A 75-year-old man was mistakenly bitten in the leg by a Vancouver police dog Tuesday while officers were attempting to arrest three suspects in connection with a burglary to a home on West 37th Avenue near Granville Street and another break-in in Maple Ridge.
Const. Jason Doucette, a VPD media liaison officer, wouldn’t discuss the extent of the man’s injuries but said he required treatment in hospital before being released. The man was in the parking lot of the former Fraser Arms hotel on Southwest Marine Drive, near Granville Street, and was exiting his truck at about 5:30 p.m. when he was bitten.
“We feel very badly about that, and I can tell you the dog handler himself is affected by this," said Doucette, noting a VPD dog biting an innocent person is rare in the estimated 7,000 calls per year answered by the force’s team of 15 German Shepherds. “Our main priority now is for this man to get healthy and we’re providing him support in any way we can.”
The incident occurred after police pulled in behind a pickup truck in the parking lot of the former Fraser Arms hotel. The truck and suspects matched the description given to police from a witness to a burglary about an hour earlier on West 37th Avenue, Doucette said.
Police arrested two of the suspects in the parking lot but a third man fled and tried to get into a taxi full of people. As he did this, police had released a dog to chase and apprehend the suspect, Doucette said.
“As part of training, the plan was to deploy the dog to immediately affect the arrest,” he said. “Somehow, the 75-year-old man got in between the suspect and the dog.”
The handler called off the dog, police administered first aid on the man and called paramedics, Doucette said. The suspect continued across Granville Street, where he was able to force the driver of a Mercedes out his car at a gas station. Police, using a second dog, were able to arrest the suspect before he could drive the car away.
The suspect also required a trip to the hospital to be treated for a dog bite.
Graham Scott Beattie, 40, of Surrey has been charged with two counts of breaking into a dwelling house and one charge of attempted theft of an auto over $5,000. Harold Jason Gillis, 42, of Richmond has been charged with two counts of breaking into a dwelling house and Joseph Leon Kidd, 34, of Vancouver is facing one count of breaking into a dwelling house.
Police recovered stolen property from the suspects but didn't disclose the contents.
Doucette said it would be a management decision on whether the dog that bit the innocent man would continue to be on duty. He said Tuesday’s incident is under review by the department and will be forwarded to the VPD’s professional standards unit and the Office of Police Complaint Commissioner.
“Our officers will dissect this piece by piece,” Doucette said. “We’re going to slow it down, we’re going to look at all the available information—that includes talking to witnesses, that includes video surveillance, that includes talking to the officers that were there.”
Added Doucette: “Our goal here is to arrest the bad guys and to ensure public safety. In this situation, something didn’t go as planned, and we’re going to try to identify what happened here and how we can prevent it in the future.”
The Courier contacted the Independent Investigations Office Tuesday to determine whether it was investigating the incident, but had not heard back before the posting of this story. Doucette said he believed the injuries to the 75-year-old man did not meet “the threshold” of the IIO, the organization tasked with investigating police incidents involving death or serious harm.
“This is very rare, and we’re sorry that it happened,” he added.

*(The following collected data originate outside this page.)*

import Mathlib.Analysis.SpecialFunctions.SmoothTransition
import Mathlib.MeasureTheory.Integral.Prod
import Mathlib.MeasureTheory.Integral.IntervalIntegral.FundThmCalculus
import Mathlib.MeasureTheory.Function.LocallyIntegrable
import Summits.AtomisticToContinuum.HydrodynamicLimit.Theorems.InformationPercolationEngineChaosClosesEulerShellWeights
import Summits.AtomisticToContinuum.HydrodynamicLimit.Theorems.InformationPercolationEngineChaosClosesEulerReductionSmooth
import HarnessLib

/-!
# BF18 shell for functions (crux `ChaosClosesEuler`, stmt-AtomisticToContinuum-15141, line `Sketch`,
# stub `stub_bf18Shell`) — helper: weighted-in-time bookkeeping (`stub_bf18ShellTime`)

WHAT. The deterministic BF18 relative-energy shell of the line receives its particle inputs only tested
against the smooth decreasing time cut-off `cut(s) = ζ((τ₀ + Δ − s)/Δ)` (`ζ = Real.smoothTransition`;
`cut = 1` for `s ≤ τ₀`, `cut = 0` for `s ≥ τ₀ + Δ`), i.e. averaged in time against the weight
`w = −cut' ≥ 0`, a probability density on the window `[τ₀, τ₀ + Δ] ⊆ [0, t]`. Each quantity summed by the
shell is known as `X(τ) = X0 + ∫₀^τ G + e(τ)` with `|e| ≤ δ` on `[0, t]`, and its `w`-average is
`∫₀ᵗ w X = X0 ∫₀ᵗ w + ∫₀ᵗ cut · G + ∫₀ᵗ w e = X0 + ∫₀ᵗ cut · G + O(δ)` by `∫₀ᵗ w = cut(0) − cut(t) = 1`,
Fubini on the triangle `{0 ≤ s ≤ τ ≤ t}` and `∫ₛᵗ w = cut(s) − cut(t) = cut(s)`. Contents: §1 the bookkeeping
for an abstract `C¹` cut-off `c` with continuous derivative `c'` and weight `−c'` (FTC, the weighted Fubini
identity `integral_neg_mul_setIntegral`, the average of `X0 + ∫₀^τ G + δ`, averaging bounds for a nonnegative
weight of unit mass, the abstract two-sided statement); §2 (T1) the concrete weight `w = −cut'`: `w ≥ 0`,
`w = 0` off `(τ₀, τ₀ + Δ)`, continuity, a uniform bound, `∫_{[a,b]} w = cut a − cut b`, `∫_{[0,t]} w = 1`,
integrability of `w X`, `cut X`; §3 (T2) `∫₀ᵗ w(τ) ∫₀^τ G dτ = ∫₀ᵗ cut · G`, (T3) one- and two-sided averaging
bounds, (T5) the cut-feed `∫₀ᵗ cut · R ≤ C ∫₀^{τ₀+Δ} F` of the windowed Grönwall step, and (T4) the registered
statement `stub_bf18ShellTime`. One-sided bounds against `X0 + ∫₀^τ G ± δ` follow from
`integral_weight_mul_affine`, `integrableOn_weight_mul_affine` and `setIntegral_mono_on`.

WHY. The inputs of the shell are tested against `θ̃(s, x) cut(s)` only (fixed tests, in-probability
antecedents), so every balance law arrives `w`-averaged in time; this file converts the averaged laws back into
the form `X0 + ∫ cut · G + O(δ)` consumed by the windowed Grönwall lemma `window_gronwall`.

No named fact is invoked.
-/

noncomputable section

namespace Summit.AtomisticToContinuum.HydrodynamicLimit.Theorems.ChaosClosesEulerShellTime

open Set MeasureTheory
open Summit.AtomisticToContinuum.HydrodynamicLimit.Theorems.ChaosClosesEulerShell (neg_deriv_cut_eq hasDerivAt_cut_s)
open Summit.AtomisticToContinuum.HydrodynamicLimit.Theorems.ChaosClosesEulerReduction
  (contDiff_cut cut_mem cut_eq_zero cut_eq_one exists_bound_deriv_smoothTransition)
open Literature.Analysis.Calculus (deriv_smoothTransition_of_nonpos deriv_smoothTransition_of_one_le)

/-! ## §1 Abstract bookkeeping: a `C¹` cut-off `c` with continuous derivative `c'`, weight `−c'` -/
section Abstract
variable {c c' : ℝ → ℝ}
omit [DecidableEq d] in
/-- `∫⁻ (M x + M y) dπ = ∫⁻ |θ| M` for a coupling `π` of `θ⁺dx`, `θ⁻dx` and measurable `M`. [folklore] -/
theorem lintegral_add_comp_eq_of_isCoupling {θ : UnitAddTorus d → ℝ} (hθ : AEStronglyMeasurable θ volume)
    {π : Measure (UnitAddTorus d × UnitAddTorus d)} (hπ : IsCoupling (posMeasure θ) (negMeasure θ) π)
    {M : UnitAddTorus d → ℝ≥0∞} (hM : Measurable M) :
    ∫⁻ z, (M z.1 + M z.2) ∂π = ∫⁻ x, ‖θ x‖ₑ * M x := by
  have hadd : ∫⁻ z, (M z.1 + M z.2) ∂π = (∫⁻ z, M z.1 ∂π) + ∫⁻ z, M z.2 ∂π :=
    lintegral_add_left (hM.comp measurable_fst) _
  rw [hadd]
  have h1 : ∫⁻ z, M z.1 ∂π = ∫⁻ x, M x ∂(posMeasure θ) := by
    rw [← hπ.map_fst, lintegral_map hM measurable_fst]
  have h2 : ∫⁻ z, M z.2 ∂π = ∫⁻ x, M x ∂(negMeasure θ) := by
    rw [← hπ.map_snd, lintegral_map hM measurable_snd]
  have hpos : ∫⁻ x, M x ∂(posMeasure θ) = ∫⁻ x, ENNReal.ofReal (θ x) * M x := by
    rw [posMeasure]
    exact lintegral_withDensity_eq_lintegral_mul₀ hθ.aemeasurable.ennreal_ofReal hM.aemeasurable
  have hneg : ∫⁻ x, M x ∂(negMeasure θ) = ∫⁻ x, ENNReal.ofReal (-θ x) * M x := by
    rw [negMeasure]
    exact lintegral_withDensity_eq_lintegral_mul₀ hθ.aemeasurable.neg.ennreal_ofReal hM.aemeasurable
  have hadd' : (∫⁻ x, ENNReal.ofReal (θ x) * M x) + ∫⁻ x, ENNReal.ofReal (-θ x) * M x =
      ∫⁻ x, (ENNReal.ofReal (θ x) * M x + ENNReal.ofReal (-θ x) * M x) :=
    (lintegral_add_left' (hθ.aemeasurable.ennreal_ofReal.mul hM.aemeasurable) _).symm
  rw [h1, h2, hpos, hneg, hadd']
  refine lintegral_congr fun x => ?_
  rw [← add_mul]
  congr 1
  rw [Real.enorm_eq_ofReal_abs]
  rcases le_total 0 (θ x) with h | h
  · rw [ENNReal.ofReal_of_nonpos (neg_nonpos.2 h), add_zero, abs_of_nonneg h]
  · rw [ENNReal.ofReal_of_nonpos h, zero_add, abs_of_nonpos h]

/-! ## The bound for smooth drifts -/

omit [DecidableEq d] in
/-- Pointwise size of the pairing integrand difference at a contact pair:
if `∇ζ(x) = ∇ζ(y)` and `|∇ζ(x)| ≤ (δ + |x - y|)⁻¹` then
`|⟪u x, ∇ζ x⟫ - ⟪u y, ∇ζ y⟫| ≤ |u x - u y| (δ + |x - y|)⁻¹`. [folklore] -/
theorem abs_inner_sub_inner_le {u : UnitAddTorus d → EuclideanSpace ℝ d} {ζ : UnitAddTorus d → ℝ}
    {δ : ℝ} {x y : UnitAddTorus d} (hxy : Torus.gradient ζ x = Torus.gradient ζ y)
    (hb : ‖Torus.gradient ζ x‖ ≤ (δ + dist x y)⁻¹) :
    |⟪u x, Torus.gradient ζ x⟫_ℝ - ⟪u y, Torus.gradient ζ y⟫_ℝ| ≤ ‖u x - u y‖ * (δ + dist x y)⁻¹ := by
  rw [← hxy, ← inner_sub_left]
  exact (abs_real_inner_le_norm _ _).trans (mul_le_mul_of_nonneg_left hb (norm_nonneg _))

The last publicized case of a VPD dog biting an innocent victim occurred Sept. 19, 2016 in New Westminster. Vancouver police were attempting to arrest suspects connected to a kidnapping and homicides at a house on Dieppe Place, near Grandview Highway and Boundary Road.
During the arrest, Vick Supramaniam had a portion of his ear torn off by a VPD dog. The dog also grabbed the man’s leg and pulled him down a hill. Police apologized to Supramaniam. The IIO announced July 31 “the actions of police were justified, and thus does not consider that any police officer has committed an offence under any enactment.”
The Office of the Police Complaint Commissioner’s tracking of police dog bites shows VPD recorded 122 bite reports from April 1, 2016 to March 31, 2017. That decreased to 80 from April 1, 2017 to March 31, 2018.
Most recently, from April 1, 2018 to Sept. 30, 2018, the VPD recorded 41 bite reports.
Provincial rules that came into effect in September 2015 require all officers to complete a detailed report for each bite incident, take photographs of injuries and provide related data to the police services division of the Ministry of Justice.
The standards, which were the first of their kind in Canada, also require annual testing of every dog handler team. That includes dogs demonstrating their ability to be called off a suspect, remain under control while biting and promptly release a bite upon hearing a handler’s command.